# NPID
## Unsupervised Feature Learning via Non-Parametric Instance Discrimination
Neural net classifiers trained on data with annotated class labels can also capture apparent visual similarity among categories without being directed to do so. We study whether this observation can be extended beyond the conventional domain of supervised learning: Can we learn a good feature representation that captures apparent similar- ity among instances, instead of classes, by merely asking the feature to be discriminative of individual instances?
We formulate this intuition as a non-parametric classification problem at the instance-level, and use noise-contrastive estimation to tackle the computational challenges imposed by the large number of instance classes. Our experimental results demonstrate that, under unsupervised learning settings, our method surpasses the state-of-the-art on ImageNet classification by a large margin.
Our method is also remarkable for consistently improving test performance with more training data and better network architectures. By fine-tuning the learned feature, we further obtain competitive results for semi-supervised learning and object detection tasks. Our non-parametric model is highly compact: With 128 features per image, our method requires only 600MB storage for a million images, enabling fast nearest neighbour retrieval at the run time.
## Citation
```bibtex
@inproceedings{wu2018unsupervised,
title={Unsupervised feature learning via non-parametric instance discrimination},
author={Wu, Zhirong and Xiong, Yuanjun and Yu, Stella X and Lin, Dahua},
booktitle={CVPR},
year={2018}
}
```
## Models and Benchmarks
[Back to model_zoo.md](../../../docs/model_zoo.md)
In this page, we provide benchmarks as much as possible to evaluate our pre-trained models. If not mentioned, all models were trained on ImageNet1k dataset.
### VOC SVM / Low-shot SVM
The **Best Layer** indicates that the best results are obtained from which layers feature map. For example, if the **Best Layer** is **feature3**, its best result is obtained from the second stage of ResNet (1 for stem layer, 2-5 for 4 stage layers).
Besides, k=1 to 96 indicates the hyper-parameter of Low-shot SVM.

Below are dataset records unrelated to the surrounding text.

import Mathlib
import Literature.Barriers.MatrixMultiplication.NormalizerBarrier
import Summits.MatrixMultiplication.MatrixMultiplication.Theorems.LieRankDesigns.Negative.Basics
import Summits.MatrixMultiplication.MatrixMultiplication.Theorems.SubgroupIdentityDesigns.Negative.DecoratedSylowShapes
import Summits.MatrixMultiplication.MatrixMultiplication.Theorems.SubgroupIdentityDesigns.Negative.NormOneTorus
import Summits.MatrixMultiplication.MatrixMultiplication.Theorems.SubgroupIdentityDesigns.Negative.SingerCycle
import Summits.MatrixMultiplication.MatrixMultiplication.Theorems.SubgroupIdentityDesigns.Negative.ScalarLaw
import Summits.MatrixMultiplication.MatrixMultiplication.Theorems.SubgroupIdentityDesigns.Negative.WitnessFreeVector
import Summits.MatrixMultiplication.MatrixMultiplication.Theorems.SubgroupIdentityDesigns.Negative.FullImageSplit

/-!
# FULL non-split-torus-normaliser image ⇒ every vector has a fixer; consequences for witnesses

Route `LevelGradedCohnUmans`, crux `SubgroupIdentityDesigns` (stmt-MatrixMultiplication-14079),
negative side, cell `(m,k) = (2,1)`, all odd `p`.  Companion of `FullImageSplit`.

* `fixers_of_full_nonsplit` — **non-split torus** (`n` a non-square, `C = {[[a, nb],[b, a]]}` the
  Singer torus, `N(C) = C ∪ σC`, `σ = diag(1,-1)`): if `H Z ⊇ N(C)` (every element of `N(C)` has a
  scalar multiple in `H`) then every non-zero vector is fixed by a non-identity element of `H`:
  a non-square scalar in `S = H ∩ Z` comes from `j = [[0, n], [1, 0]] ∈ C` (`j² = n·1`), so the
  index of `S` in `𝔽_pˣ` is odd (`FullImageSplit.units_mem_of_sq_mem`); hence `σ ∈ H` (`σ² = 1`)
  and the whole norm-one torus `T₁ ⊆ H` (`t · (σ t σ) = det t · 1`); finally for `v ≠ 0` the
  element `t = M(σv) M(v)⁻¹ ∈ T₁` has `σ t v = v`, `σ t ≠ 1`.
* `no_levelOne_witness_of_full_split` / `no_levelOne_witness_of_full_nonsplit` — combined with
  `WitnessFreeVector`: no member of a `(2,1)` level-one witness (`0 < ε ≤ 1`, `p ≥ 3`) has full
  split- or non-split-torus-normaliser image.

With Dickson's classification of the `p`-free subgroups of `GL₂(𝔽_p)` (paper) this leaves, for
`p ≥ 61`, only members of projective image `≤ p + 1`, excluded for `ε ≤ 0.98` by `ImageCeiling`.
VALUE = THEOREM (all odd `p`), NOT summit progress; the crux item is untouched and remains open.
Report: `run/shared/lean/b2b/levelgraded-cu/ORACLE-g16.md` §G16-2.
-/

set_option linter.dupNamespace false

noncomputable section

open scoped Classical
open Summit.MatrixMultiplication.MatrixMultiplication.Theorems.LieRankDesigns.Negative (GLm Mat budget)
open Literature.Barriers.MatrixMultiplication (SubgroupTPP)

namespace Summit.MatrixMultiplication.MatrixMultiplication.Theorems.SubgroupIdentityDesigns.Negative

section FullImage

variable {p : ℕ} [hp : Fact p.Prime]

/-! ### Non-split torus: full image of the Singer normaliser -/

/-- **Full non-split image ⇒ no free vector.**  `p` odd, `n` a non-square, `C = {[[a, nb],[b, a]]}`
the Singer torus, `σ C` (`σ = diag(1,-1)`) the other coset of its normaliser.  If for every
`g ∈ C ∪ σ C` some scalar multiple `g · λ` lies in `H`, then every non-zero vector is fixed by some
`h ∈ H`, `h ≠ 1`. -/
theorem fixers_of_full_nonsplit (hp2 : p ≠ 2) {n : ZMod p} (hn : ∀ x : ZMod p, x * x ≠ n)
    {H : Subgroup (GLm p 2)}
    (hfull : ∀ g : GLm p 2,
      (((g : Mat p 2) 0 1 = n * (g : Mat p 2) 1 0 ∧ (g : Mat p 2) 1 1 = (g : Mat p 2) 0 0) ∨
        ((g : Mat p 2) 0 1 = -(n * (g : Mat p 2) 1 0) ∧
          (g : Mat p 2) 1 1 = -(g : Mat p 2) 0 0)) →
      ∃ u : (ZMod p)ˣ, g * scalarHom p 2 u ∈ H) :
    ∀ a : Fin 2 → ZMod p, a ≠ 0 →
      ∃ h ∈ H, h ≠ 1 ∧ ((h : GLm p 2) : Mat p 2).mulVec a = a := by
  have hsc := fun u : (ZMod p)ˣ => scalarHom_entries (p := p) u
  have o := gl2_one_apply (p := p)
  have hn0 : n ≠ 0 := fun h => hn 0 (by rw [h, mul_zero])
  set ν : (ZMod p)ˣ := Units.mk0 n hn0 with hνdef
  have hνv : ((ν : (ZMod p)ˣ) : ZMod p) = n := rfl
  have hν : ¬ IsSquare ν := by
    rintro ⟨r, hr⟩
    apply hn (r : ZMod p)
    have := congrArg (fun x : (ZMod p)ˣ => (x : ZMod p)) hr
    simp only [Units.val_mul] at this
    rw [hνv] at this
    exact this.symm
  -- (1) a non-square scalar in H via j = [[0, n], [1, 0]] ∈ C, j² = n·1
  obtain ⟨j, j00, j01, j10, j11⟩ := exists_gl2 (p := p) 0 n 1 0
    (by rw [zero_mul, zero_sub, neg_ne_zero, mul_one]; exact hn0)
  have hj2 : j * j = scalarHom p 2 ν := by
    obtain ⟨c00, c01, c10, c11⟩ := hsc ν
    apply gl2_ext <;> simp only [gl2_mul_apply, j00, j01, j10, j11, c00, c01, c10, c11, hνv] <;>
      ring
  obtain ⟨u₀, hu₀⟩ := hfull j (Or.inl ⟨by rw [j01, j10, mul_one], by rw [j11, j00]⟩)
  have hS₀ : scalarHom p 2 (ν * u₀ ^ 2) ∈ H := scalar_sq_mem_of_mul_mem hj2 hu₀
  have hns : ¬ IsSquare (ν * u₀ ^ 2) := by
    rintro ⟨r, hr⟩
    exact hν ⟨r * u₀⁻¹, by
      have : ν = r * r * (u₀ ^ 2)⁻¹ := by rw [← hr, mul_inv_cancel_right]
      rw [this, sq, mul_inv, mul_mul_mul_comm]⟩
  have hpar : ∀ μ : (ZMod p)ˣ, scalarHom p 2 (μ ^ 2) ∈ H → scalarHom p 2 μ ∈ H := by
    intro μ hμ
    have := units_mem_of_sq_mem hp2 (H.comap (scalarHom p 2)) (s₀ := ν * u₀ ^ 2)
      (by rw [Subgroup.mem_comap]; exact hS₀) hns (μ := μ) (by rw [Subgroup.mem_comap]; exact hμ)
    rwa [Subgroup.mem_comap] at this
  -- (2) σ = diag(1,-1) ∈ H
  obtain ⟨σ, σ00, σ01, σ10, σ11⟩ := exists_gl2 (p := p) 1 0 0 (-1)
    (by rw [zero_mul, sub_zero, one_mul, neg_ne_zero]; exact one_ne_zero)
  have hσ2 : σ * σ = 1 := by
    obtain ⟨o00, o01, o10, o11⟩ := o
    apply gl2_ext <;> simp only [gl2_mul_apply, σ00, σ01, σ10, σ11, o00, o01, o10, o11] <;> ring
  obtain ⟨u₁, hu₁⟩ := hfull σ (Or.inr ⟨by rw [σ01, σ10, mul_zero, neg_zero], by rw [σ11, σ00]⟩)
  have hσH : σ ∈ H := mem_of_mul_scalar_mem_of_sq_one hpar hσ2 hu₁
  -- (3) the norm-one torus lies in H
  have ht1 : ∀ t : GLm p 2, (t : Mat p 2) 0 1 = n * (t : Mat p 2) 1 0 →
      (t : Mat p 2) 1 1 = (t : Mat p 2) 0 0 →
      (t : Mat p 2) 0 0 * (t : Mat p 2) 0 0 - n * ((t : Mat p 2) 1 0 * (t : Mat p 2) 1 0) = 1 →
      t ∈ H := by
    intro t t01 t11 hdet
    obtain ⟨u, hu⟩ := hfull t (Or.inl ⟨t01, t11⟩)
    -- t * (σ t σ) = 1 (norm one)
    have htt : t * (σ * t * σ) = 1 := by
      obtain ⟨o00, o01, o10, o11⟩ := o
      apply gl2_ext <;> simp only [gl2_mul_apply, σ00, σ01, σ10, σ11, t01, t11, o00, o01, o10, o11]
      · linear_combination hdet
      · ring
      · ring
      · linear_combination hdet
    have hconjH : σ * (t * scalarHom p 2 u) * σ ∈ H := H.mul_mem (H.mul_mem hσH hu) hσH
    have hL1 : σ * (t * scalarHom p 2 u) * σ = σ * t * σ * scalarHom p 2 u := by
      calc σ * (t * scalarHom p 2 u) * σ = σ * t * (scalarHom p 2 u * σ) := by
            simp only [mul_assoc]
        _ = σ * t * (σ * scalarHom p 2 u) := by rw [scalarHom_comm u σ]
        _ = σ * t * σ * scalarHom p 2 u := by simp only [mul_assoc]
    have hprod : t * scalarHom p 2 u * (σ * (t * scalarHom p 2 u) * σ) = scalarHom p 2 (u ^ 2) := by
      rw [hL1]
      calc t * scalarHom p 2 u * (σ * t * σ * scalarHom p 2 u)
          = t * (scalarHom p 2 u * (σ * t * σ)) * scalarHom p 2 u := by simp only [mul_assoc]
        _ = t * ((σ * t * σ) * scalarHom p 2 u) * scalarHom p 2 u := by
            rw [scalarHom_comm u (σ * t * σ)]
        _ = (t * (σ * t * σ)) * (scalarHom p 2 u * scalarHom p 2 u) := by simp only [mul_assoc]
        _ = scalarHom p 2 (u ^ 2) := by rw [htt, one_mul, map_pow, sq]
    have hu2 : scalarHom p 2 (u ^ 2) ∈ H := by rw [← hprod]; exact H.mul_mem hu hconjH
    have huH := hpar u hu2
    have := H.mul_mem hu (H.inv_mem huH)
    rwa [mul_inv_cancel_right] at this
  -- (4) conclusion: for a ≠ 0, t := M(σa) M(a)⁻¹ ∈ T₁ and σ t fixes a
  intro a ha
  have hQ : a 0 * a 0 - n * (a 1 * a 1) ≠ 0 := normForm_ne_zero hn ha
  set Q := a 0 * a 0 - n * (a 1 * a 1) with hQdef
  set A := (a 0 * a 0 + n * (a 1 * a 1)) / Q with hA
  set B := -(2 * a 0 * a 1) / Q with hB
  have hN1 : A * A - n * (B * B) = 1 := by
    rw [hA, hB]; field_simp; ring
  obtain ⟨t, t00, t01, t10, t11⟩ := exists_gl2 (p := p) A (n * B) B A
    (by rw [show A * A - n * B * B = A * A - n * (B * B) by ring, hN1]; exact one_ne_zero)
  have htH : t ∈ H := ht1 t (by rw [t01, t10]) (by rw [t11, t00]) (by rw [t00, t10]; exact hN1)
  refine ⟨σ * t, H.mul_mem hσH htH, ?_, ?_⟩
  · intro h
    have e00 := congrArg (fun x : GLm p 2 => (x : Mat p 2) 0 0) h
    have e11 := congrArg (fun x : GLm p 2 => (x : Mat p 2) 1 1) h
    simp only [gl2_mul_apply, σ00, σ01, σ10, σ11, t00, t01, t10, t11] at e00 e11
    rw [o.1] at e00
    rw [o.2.2.2] at e11
    apply one_ne_neg_one (p := p) hp2
    linear_combination -e00 - e11
  · funext i
    fin_cases i
    · show ((σ * t : GLm p 2) : Mat p 2).mulVec a 0 = a 0
      rw [mulVec_two_apply_zero, gl2_mul_apply, gl2_mul_apply, σ00, σ01, t00, t01, t10, t11, hA, hB]
      field_simp
      ring
    · show ((σ * t : GLm p 2) : Mat p 2).mulVec a 1 = a 1
      rw [mulVec_two_apply_one, gl2_mul_apply, gl2_mul_apply, σ10, σ11, t00, t01, t10, t11, hA, hB]
      field_simp
      ring

/-! ### Consequence for level-one witnesses -/

/-- **No member of a `(2,1)` level-one witness has full split-torus-normaliser image**
(`0 < ε ≤ 1`, `p ≥ 3`): such a member has no free vector, contradicting `WitnessFreeVector`. -/
theorem no_levelOne_witness_of_full_split (hp3 : 3 ≤ p) {ε : ℝ} (hε : 0 < ε) (hε1 : ε ≤ 1)
    {H₁ H₂ H₃ : Subgroup (GLm p 2)} (htpp : SubgroupTPP H₁ H₂ H₃)
    (hdesign : ∃ c : Mat p 2 → ℂ, (∀ M, 1 < M.rank → c M = 0) ∧
      (∑ M, c M * ZMod.stdAddChar (Matrix.trace (M * ((1 : GLm p 2) : Mat p 2)))) = 1 ∧
      ∀ a ∈ H₁, ∀ b ∈ H₂, ∀ g ∈ H₃, a * b * g ≠ 1 →
        (∑ M, c M *
          ZMod.stdAddChar (Matrix.trace (M * ((a * b * g : GLm p 2) : Mat p 2)))) = 0)
    (hfull : ∃ H ∈ ({H₁, H₂, H₃} : Set (Subgroup (GLm p 2))), ∀ g : GLm p 2,
      (((g : Mat p 2) 0 1 = 0 ∧ (g : Mat p 2) 1 0 = 0) ∨
        ((g : Mat p 2) 0 0 = 0 ∧ (g : Mat p 2) 1 1 = 0)) →
      ∃ u : (ZMod p)ˣ, g * scalarHom p 2 u ∈ H) :
    ¬ budget p 2 1 (2 + ε) <
      ((Nat.card H₁ * Nat.card H₂ * Nat.card H₃ : ℕ) : ℝ) ^ ((2 + ε) / 3) := by
  intro hwit
  have hp2 : p ≠ 2 := by omega
  obtain ⟨hf₁, hf₂, hf₃⟩ := levelOne_witness_free_vector hp3 hε hε1 htpp hdesign hwit
  obtain ⟨H, hH, hfullH⟩ := hfull
  have key : ¬ ∃ a : Fin 2 → ZMod p, a ≠ 0 ∧
      ∀ h ∈ H, ((h : GLm p 2) : Mat p 2).mulVec a = a → h = 1 := by
    rintro ⟨a, ha, hfree⟩
    obtain ⟨h, hh, hne, hfix⟩ := fixers_of_full_split hp2 hfullH a ha
    exact hne (hfree h hh hfix)
  simp only [Set.mem_insert_iff, Set.mem_singleton_iff] at hH
  rcases hH with rfl | rfl | rfl
  · exact key hf₁
  · exact key hf₂
  · exact key hf₃

/-- **No member of a `(2,1)` level-one witness has full non-split-torus-normaliser image**
(`0 < ε ≤ 1`, `p ≥ 3`, `n` any non-square). -/
theorem no_levelOne_witness_of_full_nonsplit (hp3 : 3 ≤ p) {ε : ℝ} (hε : 0 < ε) (hε1 : ε ≤ 1)
    {n : ZMod p} (hn : ∀ x : ZMod p, x * x ≠ n)
    {H₁ H₂ H₃ : Subgroup (GLm p 2)} (htpp : SubgroupTPP H₁ H₂ H₃)
    (hdesign : ∃ c : Mat p 2 → ℂ, (∀ M, 1 < M.rank → c M = 0) ∧
      (∑ M, c M * ZMod.stdAddChar (Matrix.trace (M * ((1 : GLm p 2) : Mat p 2)))) = 1 ∧
      ∀ a ∈ H₁, ∀ b ∈ H₂, ∀ g ∈ H₃, a * b * g ≠ 1 →
        (∑ M, c M *
          ZMod.stdAddChar (Matrix.trace (M * ((a * b * g : GLm p 2) : Mat p 2)))) = 0)
    (hfull : ∃ H ∈ ({H₁, H₂, H₃} : Set (Subgroup (GLm p 2))), ∀ g : GLm p 2,
      (((g : Mat p 2) 0 1 = n * (g : Mat p 2) 1 0 ∧ (g : Mat p 2) 1 1 = (g : Mat p 2) 0 0) ∨
        ((g : Mat p 2) 0 1 = -(n * (g : Mat p 2) 1 0) ∧
          (g : Mat p 2) 1 1 = -(g : Mat p 2) 0 0)) →
      ∃ u : (ZMod p)ˣ, g * scalarHom p 2 u ∈ H) :
    ¬ budget p 2 1 (2 + ε) <
      ((Nat.card H₁ * Nat.card H₂ * Nat.card H₃ : ℕ) : ℝ) ^ ((2 + ε) / 3) := by
  intro hwit
  have hp2 : p ≠ 2 := by omega
  obtain ⟨hf₁, hf₂, hf₃⟩ := levelOne_witness_free_vector hp3 hε hε1 htpp hdesign hwit
  obtain ⟨H, hH, hfullH⟩ := hfull
  have key : ¬ ∃ a : Fin 2 → ZMod p, a ≠ 0 ∧
      ∀ h ∈ H, ((h : GLm p 2) : Mat p 2).mulVec a = a → h = 1 := by
    rintro ⟨a, ha, hfree⟩
    obtain ⟨h, hh, hne, hfix⟩ := fixers_of_full_nonsplit hp2 hn hfullH a ha
    exact hne (hfree h hh hfix)
  simp only [Set.mem_insert_iff, Set.mem_singleton_iff] at hH
  rcases hH with rfl | rfl | rfl
  · exact key hf₁
  · exact key hf₂
  · exact key hf₃

end FullImage

end Summit.MatrixMultiplication.MatrixMultiplication.Theorems.SubgroupIdentityDesigns.Negative

end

| Model | Config | Best Layer | SVM | k=1 | k=2 | k=4 | k=8 | k=16 | k=32 | k=64 | k=96 |
| --------- | --------------------------------------------------------------------- | ---------- | --- | --- | --- | --- | --- | ---- | ---- | ---- | ---- |
| [model]() | [resnet50_8xb32-steplr-200e](npid_resnet50_8xb32-steplr-200e_in1k.py) | | | | | | | | | | |
### ImageNet Linear Evaluation
The **Feature1 - Feature5** don't have the GlobalAveragePooling, the feature map is pooled to the specific dimensions and then follows a Linear layer to do the classification. Please refer to [resnet50_mhead_8xb32-steplr-90e.py](../../benchmarks/classification/imagenet/resnet50_mhead_8xb32-steplr-90e_in1k.py) for details of config.
The **AvgPool** result is obtained from Linear Evaluation with GlobalAveragePooling. Please refer to [file name]() for details of config.
| Model | Config | Feature1 | Feature2 | Feature3 | Feature4 | Feature5 | AvgPool |
| --------- | --------------------------------------------------------------------- | -------- | -------- | -------- | -------- | -------- | ------- |
| [model]() | [resnet50_8xb32-steplr-200e](npid_resnet50_8xb32-steplr-200e_in1k.py) | | | | | | |
### iNaturalist2018 Linear Evaluation
Please refer to [resnet50_mhead_8xb32-steplr-84e_inat18.py](../../benchmarks/classification/inaturalist2018/resnet50_mhead_8xb32-steplr-84e_inat18.py) and [file name]() for details of config.
| Model | Config | Feature1 | Feature2 | Feature3 | Feature4 | Feature5 | AvgPool |
| --------- | --------------------------------------------------------------------- | -------- | -------- | -------- | -------- | -------- | ------- |
| [model]() | [resnet50_8xb32-steplr-200e](npid_resnet50_8xb32-steplr-200e_in1k.py) | | | | | | |
### Places205 Linear Evaluation
Please refer to [resnet50_mhead_8xb32-steplr-28e_places205.py](../../benchmarks/classification/inaturalist2018/resnet50_mhead_8xb32-steplr-28e_places205.py) and [file name]() for details of config.
| Model | Config | Feature1 | Feature2 | Feature3 | Feature4 | Feature5 | AvgPool |
| --------- | --------------------------------------------------------------------- | -------- | -------- | -------- | -------- | -------- | ------- |
| [model]() | [resnet50_8xb32-steplr-200e](npid_resnet50_8xb32-steplr-200e_in1k.py) | | | | | | |
#### Semi-Supervised Classification
- In this benchmark, the necks or heads are removed and only the backbone CNN is evaluated by appending a linear classification head. All parameters are fine-tuned.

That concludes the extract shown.